| Assignment |
The required answer is every line of the data containing the word "MeasureTheory".
*** Opening Records provided ***
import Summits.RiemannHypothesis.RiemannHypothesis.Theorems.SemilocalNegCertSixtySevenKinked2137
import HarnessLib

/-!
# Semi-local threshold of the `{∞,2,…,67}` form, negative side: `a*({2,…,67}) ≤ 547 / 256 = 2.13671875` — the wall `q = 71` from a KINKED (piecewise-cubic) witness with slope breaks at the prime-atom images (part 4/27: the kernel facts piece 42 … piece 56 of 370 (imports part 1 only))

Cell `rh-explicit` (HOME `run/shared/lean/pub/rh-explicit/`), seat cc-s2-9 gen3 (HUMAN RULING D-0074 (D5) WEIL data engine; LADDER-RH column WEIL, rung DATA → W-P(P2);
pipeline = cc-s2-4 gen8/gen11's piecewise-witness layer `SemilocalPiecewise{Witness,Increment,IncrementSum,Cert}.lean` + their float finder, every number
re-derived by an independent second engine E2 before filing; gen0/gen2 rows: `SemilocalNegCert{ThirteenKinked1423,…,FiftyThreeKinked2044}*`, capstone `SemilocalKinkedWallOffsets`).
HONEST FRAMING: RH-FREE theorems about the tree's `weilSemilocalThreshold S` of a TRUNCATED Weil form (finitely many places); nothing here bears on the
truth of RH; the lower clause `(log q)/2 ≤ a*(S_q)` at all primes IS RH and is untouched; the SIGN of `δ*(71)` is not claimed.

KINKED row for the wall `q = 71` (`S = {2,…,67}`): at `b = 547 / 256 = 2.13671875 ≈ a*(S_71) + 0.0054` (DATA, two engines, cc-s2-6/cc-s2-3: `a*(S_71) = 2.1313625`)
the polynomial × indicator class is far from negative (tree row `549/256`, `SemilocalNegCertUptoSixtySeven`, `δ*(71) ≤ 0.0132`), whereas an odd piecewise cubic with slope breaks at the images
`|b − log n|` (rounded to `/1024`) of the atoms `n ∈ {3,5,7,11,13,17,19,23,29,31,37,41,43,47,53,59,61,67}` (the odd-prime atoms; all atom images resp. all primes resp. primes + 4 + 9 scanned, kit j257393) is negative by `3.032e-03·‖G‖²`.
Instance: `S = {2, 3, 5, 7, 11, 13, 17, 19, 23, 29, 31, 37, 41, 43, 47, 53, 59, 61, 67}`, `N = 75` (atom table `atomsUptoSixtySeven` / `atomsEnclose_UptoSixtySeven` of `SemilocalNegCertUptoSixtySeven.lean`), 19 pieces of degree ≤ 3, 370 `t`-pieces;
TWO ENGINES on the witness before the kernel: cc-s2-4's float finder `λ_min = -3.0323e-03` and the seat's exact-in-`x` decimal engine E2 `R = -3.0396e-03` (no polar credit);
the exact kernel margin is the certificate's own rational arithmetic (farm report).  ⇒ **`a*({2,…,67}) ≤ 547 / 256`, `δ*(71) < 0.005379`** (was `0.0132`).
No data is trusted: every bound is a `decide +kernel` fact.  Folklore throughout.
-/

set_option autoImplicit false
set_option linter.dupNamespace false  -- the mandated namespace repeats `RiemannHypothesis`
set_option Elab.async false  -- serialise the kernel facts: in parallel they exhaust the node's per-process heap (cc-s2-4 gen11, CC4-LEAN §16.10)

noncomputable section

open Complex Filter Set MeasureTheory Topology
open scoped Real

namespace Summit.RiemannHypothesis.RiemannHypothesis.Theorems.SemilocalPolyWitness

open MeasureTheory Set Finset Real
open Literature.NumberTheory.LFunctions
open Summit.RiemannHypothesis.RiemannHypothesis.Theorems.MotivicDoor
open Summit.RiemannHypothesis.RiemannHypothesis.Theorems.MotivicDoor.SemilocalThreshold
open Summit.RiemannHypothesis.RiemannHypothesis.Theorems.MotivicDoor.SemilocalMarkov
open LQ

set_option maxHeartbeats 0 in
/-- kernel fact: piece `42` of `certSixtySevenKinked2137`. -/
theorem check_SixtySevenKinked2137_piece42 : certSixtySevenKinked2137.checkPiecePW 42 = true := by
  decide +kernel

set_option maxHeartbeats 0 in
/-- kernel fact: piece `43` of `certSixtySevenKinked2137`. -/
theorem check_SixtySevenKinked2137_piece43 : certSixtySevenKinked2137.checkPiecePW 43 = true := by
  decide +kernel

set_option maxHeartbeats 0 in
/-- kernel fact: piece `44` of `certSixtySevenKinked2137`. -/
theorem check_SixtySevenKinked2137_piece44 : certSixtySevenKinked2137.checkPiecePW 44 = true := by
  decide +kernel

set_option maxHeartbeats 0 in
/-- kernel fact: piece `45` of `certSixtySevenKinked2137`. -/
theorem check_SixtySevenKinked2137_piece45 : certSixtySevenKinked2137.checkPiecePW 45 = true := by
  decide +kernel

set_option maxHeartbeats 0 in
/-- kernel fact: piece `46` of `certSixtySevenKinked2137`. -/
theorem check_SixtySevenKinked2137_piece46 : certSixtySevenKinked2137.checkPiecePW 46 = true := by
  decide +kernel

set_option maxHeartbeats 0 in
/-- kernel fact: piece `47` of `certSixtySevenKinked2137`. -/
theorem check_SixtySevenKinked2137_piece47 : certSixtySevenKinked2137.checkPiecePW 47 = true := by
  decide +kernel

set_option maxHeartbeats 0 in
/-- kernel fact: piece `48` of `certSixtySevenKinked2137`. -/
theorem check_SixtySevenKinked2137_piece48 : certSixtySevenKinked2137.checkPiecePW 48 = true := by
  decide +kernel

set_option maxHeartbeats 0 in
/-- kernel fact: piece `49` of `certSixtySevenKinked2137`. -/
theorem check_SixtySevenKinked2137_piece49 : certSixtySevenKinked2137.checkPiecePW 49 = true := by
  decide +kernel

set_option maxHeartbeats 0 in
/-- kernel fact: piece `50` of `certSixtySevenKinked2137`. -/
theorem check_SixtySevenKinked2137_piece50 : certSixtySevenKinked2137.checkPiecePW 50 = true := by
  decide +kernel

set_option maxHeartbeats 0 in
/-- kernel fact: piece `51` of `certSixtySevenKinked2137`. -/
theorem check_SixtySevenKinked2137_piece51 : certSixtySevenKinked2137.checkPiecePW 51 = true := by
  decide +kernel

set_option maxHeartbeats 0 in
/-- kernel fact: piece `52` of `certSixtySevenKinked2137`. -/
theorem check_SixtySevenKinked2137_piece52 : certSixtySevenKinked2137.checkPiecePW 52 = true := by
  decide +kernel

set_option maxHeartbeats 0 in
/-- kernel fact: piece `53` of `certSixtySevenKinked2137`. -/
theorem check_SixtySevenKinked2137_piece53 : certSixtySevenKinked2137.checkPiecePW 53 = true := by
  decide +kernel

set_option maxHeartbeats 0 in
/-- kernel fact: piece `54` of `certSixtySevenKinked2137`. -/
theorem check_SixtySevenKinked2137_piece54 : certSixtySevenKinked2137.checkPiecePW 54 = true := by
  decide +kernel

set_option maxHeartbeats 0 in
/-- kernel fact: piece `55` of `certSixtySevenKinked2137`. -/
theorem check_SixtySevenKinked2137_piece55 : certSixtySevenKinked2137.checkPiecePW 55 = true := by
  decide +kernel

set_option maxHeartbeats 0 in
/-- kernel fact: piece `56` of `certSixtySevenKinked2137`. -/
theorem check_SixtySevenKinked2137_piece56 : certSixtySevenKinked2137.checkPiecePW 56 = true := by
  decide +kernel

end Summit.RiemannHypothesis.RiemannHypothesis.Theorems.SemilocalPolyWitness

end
*** Closing Records provided ***
| Solution to the exercise |
open Complex Filter Set MeasureTheory Topology
open MeasureTheory Set Finset Real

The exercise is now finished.